▶ Work item
Beneath this line is the data. Output exactly the lines from the line with "probability at bounded" to the line with "in both radii", both ends included, and nothing more.

(Collected data entries)

╭──

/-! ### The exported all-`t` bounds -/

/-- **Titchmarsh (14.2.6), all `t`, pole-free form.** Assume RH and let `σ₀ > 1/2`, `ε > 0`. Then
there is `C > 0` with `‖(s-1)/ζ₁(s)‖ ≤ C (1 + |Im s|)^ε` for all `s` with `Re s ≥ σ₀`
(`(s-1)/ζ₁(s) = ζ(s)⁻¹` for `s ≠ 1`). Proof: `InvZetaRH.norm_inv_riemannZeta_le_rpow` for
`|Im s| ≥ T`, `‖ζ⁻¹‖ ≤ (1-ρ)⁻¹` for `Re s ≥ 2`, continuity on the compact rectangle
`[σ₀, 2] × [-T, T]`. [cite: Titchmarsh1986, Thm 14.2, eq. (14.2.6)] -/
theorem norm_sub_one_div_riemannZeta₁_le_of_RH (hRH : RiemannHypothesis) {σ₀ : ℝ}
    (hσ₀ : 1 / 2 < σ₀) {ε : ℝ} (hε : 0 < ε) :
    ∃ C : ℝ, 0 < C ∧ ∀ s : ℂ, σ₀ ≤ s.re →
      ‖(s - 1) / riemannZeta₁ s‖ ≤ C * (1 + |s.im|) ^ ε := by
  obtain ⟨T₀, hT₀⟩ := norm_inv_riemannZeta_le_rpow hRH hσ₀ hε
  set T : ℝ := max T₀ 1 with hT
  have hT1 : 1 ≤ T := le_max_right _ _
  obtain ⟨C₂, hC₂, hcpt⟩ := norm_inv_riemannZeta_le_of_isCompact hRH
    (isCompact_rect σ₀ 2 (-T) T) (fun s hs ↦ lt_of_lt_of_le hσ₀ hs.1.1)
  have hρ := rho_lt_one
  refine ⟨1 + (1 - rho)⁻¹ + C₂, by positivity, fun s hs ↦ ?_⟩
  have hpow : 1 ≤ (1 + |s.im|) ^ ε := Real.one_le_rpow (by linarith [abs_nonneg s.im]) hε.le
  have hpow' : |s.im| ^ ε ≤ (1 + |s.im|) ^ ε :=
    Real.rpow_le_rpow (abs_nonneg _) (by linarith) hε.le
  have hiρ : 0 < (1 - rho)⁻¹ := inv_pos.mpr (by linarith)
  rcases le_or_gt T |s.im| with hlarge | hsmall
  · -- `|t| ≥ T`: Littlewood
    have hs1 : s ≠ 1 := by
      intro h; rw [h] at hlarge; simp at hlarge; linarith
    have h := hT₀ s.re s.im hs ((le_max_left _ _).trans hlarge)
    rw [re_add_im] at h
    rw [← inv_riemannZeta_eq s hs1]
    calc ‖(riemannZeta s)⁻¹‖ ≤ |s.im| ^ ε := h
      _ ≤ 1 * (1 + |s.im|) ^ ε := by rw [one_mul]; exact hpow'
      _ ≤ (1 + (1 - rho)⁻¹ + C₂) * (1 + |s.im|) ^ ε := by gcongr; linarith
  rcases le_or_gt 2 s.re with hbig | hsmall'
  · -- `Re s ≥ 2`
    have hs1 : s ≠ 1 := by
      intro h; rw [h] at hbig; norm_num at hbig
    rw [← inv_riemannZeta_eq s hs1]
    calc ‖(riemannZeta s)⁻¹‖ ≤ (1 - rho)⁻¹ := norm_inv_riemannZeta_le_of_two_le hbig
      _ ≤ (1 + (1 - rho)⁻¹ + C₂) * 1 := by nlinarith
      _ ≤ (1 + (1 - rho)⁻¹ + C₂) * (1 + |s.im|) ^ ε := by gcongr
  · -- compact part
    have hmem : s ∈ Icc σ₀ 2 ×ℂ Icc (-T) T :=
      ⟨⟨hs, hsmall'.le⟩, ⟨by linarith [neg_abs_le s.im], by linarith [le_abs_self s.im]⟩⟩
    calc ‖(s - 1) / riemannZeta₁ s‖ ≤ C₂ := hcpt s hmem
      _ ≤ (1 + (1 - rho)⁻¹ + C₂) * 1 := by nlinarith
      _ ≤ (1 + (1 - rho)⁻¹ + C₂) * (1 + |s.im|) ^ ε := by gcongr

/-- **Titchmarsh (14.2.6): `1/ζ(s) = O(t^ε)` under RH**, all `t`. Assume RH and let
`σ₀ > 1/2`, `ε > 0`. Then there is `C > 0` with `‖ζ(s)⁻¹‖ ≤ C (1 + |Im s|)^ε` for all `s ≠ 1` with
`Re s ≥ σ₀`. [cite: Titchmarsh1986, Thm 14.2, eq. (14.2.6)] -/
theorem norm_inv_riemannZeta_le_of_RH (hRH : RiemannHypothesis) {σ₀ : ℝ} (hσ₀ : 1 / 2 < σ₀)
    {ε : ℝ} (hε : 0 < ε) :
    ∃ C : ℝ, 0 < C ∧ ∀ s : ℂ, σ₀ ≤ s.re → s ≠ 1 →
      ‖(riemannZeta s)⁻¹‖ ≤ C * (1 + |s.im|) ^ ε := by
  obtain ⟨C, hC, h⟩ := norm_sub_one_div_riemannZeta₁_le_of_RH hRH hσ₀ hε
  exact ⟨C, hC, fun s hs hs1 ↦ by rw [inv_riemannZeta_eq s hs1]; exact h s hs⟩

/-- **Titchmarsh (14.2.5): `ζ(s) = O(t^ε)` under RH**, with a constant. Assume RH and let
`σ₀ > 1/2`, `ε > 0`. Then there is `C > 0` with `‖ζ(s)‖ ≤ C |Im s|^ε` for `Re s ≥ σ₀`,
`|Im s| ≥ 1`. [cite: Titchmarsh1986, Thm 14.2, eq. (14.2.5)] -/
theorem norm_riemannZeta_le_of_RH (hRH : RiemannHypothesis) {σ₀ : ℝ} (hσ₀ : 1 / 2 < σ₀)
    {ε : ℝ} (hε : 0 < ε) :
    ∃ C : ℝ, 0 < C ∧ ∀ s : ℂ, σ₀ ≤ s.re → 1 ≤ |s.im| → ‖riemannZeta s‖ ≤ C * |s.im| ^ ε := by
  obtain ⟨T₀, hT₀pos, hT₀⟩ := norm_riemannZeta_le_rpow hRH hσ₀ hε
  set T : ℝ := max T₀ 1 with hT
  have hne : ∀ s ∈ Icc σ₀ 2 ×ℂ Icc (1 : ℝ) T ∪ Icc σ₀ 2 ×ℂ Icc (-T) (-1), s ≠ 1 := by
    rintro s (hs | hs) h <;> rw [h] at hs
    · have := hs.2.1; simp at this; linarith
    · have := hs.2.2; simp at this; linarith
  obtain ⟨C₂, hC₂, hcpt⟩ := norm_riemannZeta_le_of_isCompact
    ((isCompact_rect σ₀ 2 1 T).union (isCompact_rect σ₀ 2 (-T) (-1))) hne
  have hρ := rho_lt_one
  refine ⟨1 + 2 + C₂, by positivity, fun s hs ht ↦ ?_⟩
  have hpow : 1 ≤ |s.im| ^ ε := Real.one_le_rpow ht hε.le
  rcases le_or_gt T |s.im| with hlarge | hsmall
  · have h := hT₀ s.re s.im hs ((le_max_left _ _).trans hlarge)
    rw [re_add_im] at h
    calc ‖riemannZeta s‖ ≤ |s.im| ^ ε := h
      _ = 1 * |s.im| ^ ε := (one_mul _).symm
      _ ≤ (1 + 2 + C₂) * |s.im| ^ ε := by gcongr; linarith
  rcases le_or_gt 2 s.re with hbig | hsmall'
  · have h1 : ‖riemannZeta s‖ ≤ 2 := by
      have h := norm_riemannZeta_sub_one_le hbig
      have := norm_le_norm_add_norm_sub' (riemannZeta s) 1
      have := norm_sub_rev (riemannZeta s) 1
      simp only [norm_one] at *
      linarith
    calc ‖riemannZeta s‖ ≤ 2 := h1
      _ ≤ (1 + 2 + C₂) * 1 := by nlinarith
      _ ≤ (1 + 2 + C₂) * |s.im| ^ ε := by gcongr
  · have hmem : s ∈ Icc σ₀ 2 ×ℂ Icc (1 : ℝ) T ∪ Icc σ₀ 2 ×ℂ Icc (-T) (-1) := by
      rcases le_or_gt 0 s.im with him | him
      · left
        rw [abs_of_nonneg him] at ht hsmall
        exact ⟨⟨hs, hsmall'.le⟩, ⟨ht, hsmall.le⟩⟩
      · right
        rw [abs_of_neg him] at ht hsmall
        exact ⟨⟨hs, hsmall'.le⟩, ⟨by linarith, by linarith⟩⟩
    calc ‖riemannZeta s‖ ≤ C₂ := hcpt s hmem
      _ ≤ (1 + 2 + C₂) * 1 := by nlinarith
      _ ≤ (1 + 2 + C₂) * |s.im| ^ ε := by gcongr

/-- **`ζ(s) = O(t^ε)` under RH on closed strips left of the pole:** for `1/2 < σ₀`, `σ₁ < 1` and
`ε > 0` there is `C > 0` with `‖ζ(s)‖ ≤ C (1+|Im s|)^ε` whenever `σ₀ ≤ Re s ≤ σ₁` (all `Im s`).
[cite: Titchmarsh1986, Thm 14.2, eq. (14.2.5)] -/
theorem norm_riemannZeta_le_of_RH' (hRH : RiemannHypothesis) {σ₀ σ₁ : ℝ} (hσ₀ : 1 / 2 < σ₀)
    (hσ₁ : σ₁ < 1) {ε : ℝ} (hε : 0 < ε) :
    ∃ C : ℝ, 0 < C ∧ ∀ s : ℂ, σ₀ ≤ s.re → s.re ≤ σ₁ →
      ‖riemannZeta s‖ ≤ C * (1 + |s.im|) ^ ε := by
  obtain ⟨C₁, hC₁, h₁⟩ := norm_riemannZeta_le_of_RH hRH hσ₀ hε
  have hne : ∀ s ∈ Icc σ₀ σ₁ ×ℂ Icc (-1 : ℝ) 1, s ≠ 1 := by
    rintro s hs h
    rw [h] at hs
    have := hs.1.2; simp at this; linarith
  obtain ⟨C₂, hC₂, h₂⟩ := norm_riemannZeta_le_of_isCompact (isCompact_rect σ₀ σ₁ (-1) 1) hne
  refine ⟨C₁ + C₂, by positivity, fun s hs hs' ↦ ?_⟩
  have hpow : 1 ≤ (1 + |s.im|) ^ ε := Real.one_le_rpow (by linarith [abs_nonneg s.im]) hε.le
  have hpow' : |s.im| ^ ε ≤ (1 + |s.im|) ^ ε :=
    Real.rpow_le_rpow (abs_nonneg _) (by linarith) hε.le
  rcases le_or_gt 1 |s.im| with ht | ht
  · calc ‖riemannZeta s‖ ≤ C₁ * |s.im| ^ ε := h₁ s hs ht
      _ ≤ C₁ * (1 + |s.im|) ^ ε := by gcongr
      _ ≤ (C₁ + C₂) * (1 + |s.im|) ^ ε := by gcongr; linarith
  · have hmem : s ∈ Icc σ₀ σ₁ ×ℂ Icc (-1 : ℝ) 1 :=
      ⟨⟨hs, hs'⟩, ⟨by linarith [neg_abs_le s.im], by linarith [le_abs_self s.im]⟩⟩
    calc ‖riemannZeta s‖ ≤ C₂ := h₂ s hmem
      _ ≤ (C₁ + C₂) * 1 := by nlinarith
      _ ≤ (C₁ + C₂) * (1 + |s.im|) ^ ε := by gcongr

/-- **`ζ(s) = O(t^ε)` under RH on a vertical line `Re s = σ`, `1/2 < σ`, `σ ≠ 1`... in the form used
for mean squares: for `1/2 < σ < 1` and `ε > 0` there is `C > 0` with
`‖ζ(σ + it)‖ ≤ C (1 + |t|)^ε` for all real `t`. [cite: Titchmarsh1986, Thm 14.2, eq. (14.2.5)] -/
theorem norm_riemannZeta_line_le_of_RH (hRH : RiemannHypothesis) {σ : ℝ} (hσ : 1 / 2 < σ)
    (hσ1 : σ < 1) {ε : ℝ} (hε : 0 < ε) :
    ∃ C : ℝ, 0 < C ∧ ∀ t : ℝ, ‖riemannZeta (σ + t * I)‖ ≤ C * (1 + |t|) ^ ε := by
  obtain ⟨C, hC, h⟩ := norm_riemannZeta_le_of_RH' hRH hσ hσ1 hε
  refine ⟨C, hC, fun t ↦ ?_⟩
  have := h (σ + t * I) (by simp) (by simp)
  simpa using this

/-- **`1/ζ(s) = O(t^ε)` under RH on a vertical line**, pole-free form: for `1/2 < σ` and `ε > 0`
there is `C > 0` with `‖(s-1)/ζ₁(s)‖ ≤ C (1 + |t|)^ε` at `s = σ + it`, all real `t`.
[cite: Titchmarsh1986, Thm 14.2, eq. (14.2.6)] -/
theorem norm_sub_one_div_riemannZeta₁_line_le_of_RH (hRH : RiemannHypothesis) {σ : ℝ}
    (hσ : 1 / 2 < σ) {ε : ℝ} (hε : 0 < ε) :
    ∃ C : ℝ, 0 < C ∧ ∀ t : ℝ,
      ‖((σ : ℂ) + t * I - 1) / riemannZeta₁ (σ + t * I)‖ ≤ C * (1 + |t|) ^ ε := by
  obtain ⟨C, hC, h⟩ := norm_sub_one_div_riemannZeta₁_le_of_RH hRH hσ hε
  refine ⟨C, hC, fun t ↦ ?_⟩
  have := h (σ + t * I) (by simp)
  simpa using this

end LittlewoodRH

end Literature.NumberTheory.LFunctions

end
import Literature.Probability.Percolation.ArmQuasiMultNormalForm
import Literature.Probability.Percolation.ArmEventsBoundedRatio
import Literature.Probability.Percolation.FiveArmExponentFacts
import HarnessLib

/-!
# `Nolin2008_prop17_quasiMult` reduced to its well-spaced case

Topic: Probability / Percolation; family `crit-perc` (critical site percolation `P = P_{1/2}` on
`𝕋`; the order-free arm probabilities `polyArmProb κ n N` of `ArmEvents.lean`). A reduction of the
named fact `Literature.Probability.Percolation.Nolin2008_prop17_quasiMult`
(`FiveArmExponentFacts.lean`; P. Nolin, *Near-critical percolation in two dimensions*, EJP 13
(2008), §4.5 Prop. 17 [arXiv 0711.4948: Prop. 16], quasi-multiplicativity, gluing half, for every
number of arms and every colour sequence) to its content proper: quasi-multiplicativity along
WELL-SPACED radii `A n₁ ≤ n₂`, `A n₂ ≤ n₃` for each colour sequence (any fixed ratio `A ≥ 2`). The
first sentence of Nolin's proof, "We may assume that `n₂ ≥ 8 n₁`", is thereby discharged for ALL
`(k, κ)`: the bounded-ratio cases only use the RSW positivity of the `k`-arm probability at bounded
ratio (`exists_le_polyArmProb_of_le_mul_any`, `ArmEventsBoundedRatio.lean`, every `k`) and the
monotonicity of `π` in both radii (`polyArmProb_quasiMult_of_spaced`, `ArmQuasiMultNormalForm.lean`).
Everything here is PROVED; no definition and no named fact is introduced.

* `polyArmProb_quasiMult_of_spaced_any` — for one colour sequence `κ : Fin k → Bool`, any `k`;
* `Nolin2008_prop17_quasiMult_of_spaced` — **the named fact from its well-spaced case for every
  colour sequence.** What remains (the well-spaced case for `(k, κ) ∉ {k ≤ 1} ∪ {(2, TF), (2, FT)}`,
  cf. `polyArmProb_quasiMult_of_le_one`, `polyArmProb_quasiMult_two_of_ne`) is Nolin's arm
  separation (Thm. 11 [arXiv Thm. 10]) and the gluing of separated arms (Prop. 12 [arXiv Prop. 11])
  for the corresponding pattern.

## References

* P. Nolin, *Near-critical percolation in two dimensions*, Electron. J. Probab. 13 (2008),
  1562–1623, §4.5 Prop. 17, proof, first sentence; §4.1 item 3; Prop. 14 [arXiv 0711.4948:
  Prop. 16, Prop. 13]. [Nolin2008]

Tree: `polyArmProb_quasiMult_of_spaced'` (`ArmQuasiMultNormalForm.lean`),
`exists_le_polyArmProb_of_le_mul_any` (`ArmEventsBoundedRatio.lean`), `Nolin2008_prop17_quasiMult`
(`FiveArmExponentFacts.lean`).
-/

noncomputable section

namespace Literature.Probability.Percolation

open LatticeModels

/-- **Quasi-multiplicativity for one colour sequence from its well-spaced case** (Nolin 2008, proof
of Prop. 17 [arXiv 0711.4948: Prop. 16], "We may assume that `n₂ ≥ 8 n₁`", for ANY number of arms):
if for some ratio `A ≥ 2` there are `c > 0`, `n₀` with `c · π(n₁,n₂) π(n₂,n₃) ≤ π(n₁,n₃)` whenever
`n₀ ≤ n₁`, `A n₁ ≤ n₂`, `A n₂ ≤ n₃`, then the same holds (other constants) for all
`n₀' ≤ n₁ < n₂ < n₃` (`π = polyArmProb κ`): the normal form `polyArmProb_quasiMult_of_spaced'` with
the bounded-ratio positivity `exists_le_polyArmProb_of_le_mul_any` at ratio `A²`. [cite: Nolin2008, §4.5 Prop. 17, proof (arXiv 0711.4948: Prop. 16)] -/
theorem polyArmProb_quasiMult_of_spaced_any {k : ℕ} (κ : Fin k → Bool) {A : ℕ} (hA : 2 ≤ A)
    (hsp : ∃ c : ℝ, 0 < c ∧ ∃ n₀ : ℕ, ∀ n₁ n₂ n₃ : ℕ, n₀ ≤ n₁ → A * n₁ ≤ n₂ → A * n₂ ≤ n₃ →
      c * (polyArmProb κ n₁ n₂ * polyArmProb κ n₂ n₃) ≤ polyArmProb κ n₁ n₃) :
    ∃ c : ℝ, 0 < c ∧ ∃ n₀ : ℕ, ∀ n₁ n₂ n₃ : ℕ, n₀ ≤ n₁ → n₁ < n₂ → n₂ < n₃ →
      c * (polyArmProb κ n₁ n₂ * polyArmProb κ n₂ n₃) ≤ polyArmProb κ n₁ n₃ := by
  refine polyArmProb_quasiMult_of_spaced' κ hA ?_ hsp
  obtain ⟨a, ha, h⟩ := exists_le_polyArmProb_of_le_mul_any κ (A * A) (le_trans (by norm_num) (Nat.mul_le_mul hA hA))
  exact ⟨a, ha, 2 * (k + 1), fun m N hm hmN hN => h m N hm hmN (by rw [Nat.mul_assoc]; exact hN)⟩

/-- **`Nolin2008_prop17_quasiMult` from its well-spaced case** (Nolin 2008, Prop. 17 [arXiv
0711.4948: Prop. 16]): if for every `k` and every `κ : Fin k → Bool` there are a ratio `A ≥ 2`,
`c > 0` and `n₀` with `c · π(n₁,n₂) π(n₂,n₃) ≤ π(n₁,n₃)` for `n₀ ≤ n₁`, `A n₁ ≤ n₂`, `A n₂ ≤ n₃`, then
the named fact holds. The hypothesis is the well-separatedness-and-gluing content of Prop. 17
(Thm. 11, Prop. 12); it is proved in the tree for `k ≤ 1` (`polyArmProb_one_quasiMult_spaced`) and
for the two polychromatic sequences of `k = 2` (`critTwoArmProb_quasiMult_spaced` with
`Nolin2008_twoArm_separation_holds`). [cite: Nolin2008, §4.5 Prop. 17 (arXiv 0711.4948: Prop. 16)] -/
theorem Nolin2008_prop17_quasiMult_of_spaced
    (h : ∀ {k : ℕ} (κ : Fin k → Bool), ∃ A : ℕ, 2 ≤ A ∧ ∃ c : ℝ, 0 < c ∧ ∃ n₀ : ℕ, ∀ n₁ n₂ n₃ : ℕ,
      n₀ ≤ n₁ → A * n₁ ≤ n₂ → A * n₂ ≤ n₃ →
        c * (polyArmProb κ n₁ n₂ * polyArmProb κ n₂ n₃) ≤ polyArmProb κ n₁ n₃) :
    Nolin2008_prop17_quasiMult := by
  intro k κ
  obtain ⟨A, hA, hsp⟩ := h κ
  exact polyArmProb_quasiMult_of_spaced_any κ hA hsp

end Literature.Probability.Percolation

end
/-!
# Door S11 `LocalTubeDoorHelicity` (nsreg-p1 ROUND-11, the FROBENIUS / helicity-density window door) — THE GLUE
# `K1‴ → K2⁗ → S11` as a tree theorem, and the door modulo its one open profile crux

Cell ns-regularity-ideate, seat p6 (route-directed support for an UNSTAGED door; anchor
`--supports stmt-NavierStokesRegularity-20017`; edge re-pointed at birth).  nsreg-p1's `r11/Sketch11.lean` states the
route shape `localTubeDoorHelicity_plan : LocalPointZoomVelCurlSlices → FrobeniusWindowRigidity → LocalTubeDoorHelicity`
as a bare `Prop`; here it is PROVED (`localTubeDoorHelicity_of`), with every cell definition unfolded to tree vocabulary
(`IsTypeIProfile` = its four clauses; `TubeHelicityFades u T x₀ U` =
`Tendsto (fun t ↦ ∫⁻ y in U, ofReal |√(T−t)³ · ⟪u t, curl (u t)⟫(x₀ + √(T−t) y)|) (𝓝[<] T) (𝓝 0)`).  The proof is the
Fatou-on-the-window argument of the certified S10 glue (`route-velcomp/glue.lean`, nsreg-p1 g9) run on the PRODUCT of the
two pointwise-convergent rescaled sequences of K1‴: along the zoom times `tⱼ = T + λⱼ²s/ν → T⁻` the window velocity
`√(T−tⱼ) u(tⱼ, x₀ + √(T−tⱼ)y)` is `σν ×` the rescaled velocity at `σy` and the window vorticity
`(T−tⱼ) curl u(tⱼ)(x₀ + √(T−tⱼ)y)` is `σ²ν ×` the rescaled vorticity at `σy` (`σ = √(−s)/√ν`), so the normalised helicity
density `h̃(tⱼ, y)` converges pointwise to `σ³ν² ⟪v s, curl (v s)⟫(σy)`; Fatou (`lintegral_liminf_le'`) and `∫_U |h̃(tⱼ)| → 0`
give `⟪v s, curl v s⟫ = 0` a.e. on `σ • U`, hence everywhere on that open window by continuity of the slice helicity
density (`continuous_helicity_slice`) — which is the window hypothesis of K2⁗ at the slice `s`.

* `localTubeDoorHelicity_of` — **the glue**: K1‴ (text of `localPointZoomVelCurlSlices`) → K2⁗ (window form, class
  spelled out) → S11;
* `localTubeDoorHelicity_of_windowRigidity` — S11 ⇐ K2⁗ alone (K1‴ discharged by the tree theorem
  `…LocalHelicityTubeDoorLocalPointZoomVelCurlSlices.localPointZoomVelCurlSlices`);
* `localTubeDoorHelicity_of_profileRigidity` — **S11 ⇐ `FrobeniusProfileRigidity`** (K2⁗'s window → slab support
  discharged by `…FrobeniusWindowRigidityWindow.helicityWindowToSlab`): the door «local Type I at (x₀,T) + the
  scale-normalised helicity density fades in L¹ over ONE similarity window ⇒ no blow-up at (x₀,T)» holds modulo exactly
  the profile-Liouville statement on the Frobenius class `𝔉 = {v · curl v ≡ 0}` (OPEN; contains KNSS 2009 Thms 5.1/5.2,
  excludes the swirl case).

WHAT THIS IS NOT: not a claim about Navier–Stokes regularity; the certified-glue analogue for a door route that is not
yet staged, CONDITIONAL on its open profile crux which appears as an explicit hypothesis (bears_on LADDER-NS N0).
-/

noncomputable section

╰──

▶ Answer to the exercise
`(k, κ)`: the bounded-ratio cases only use the RSW positivity of the `k`-arm probability at bounded
ratio (`exists_le_polyArmProb_of_le_mul_any`, `ArmEventsBoundedRatio.lean`, every `k`) and the
monotonicity of `π` in both radii (`polyArmProb_quasiMult_of_spaced`, `ArmQuasiMultNormalForm.lean`).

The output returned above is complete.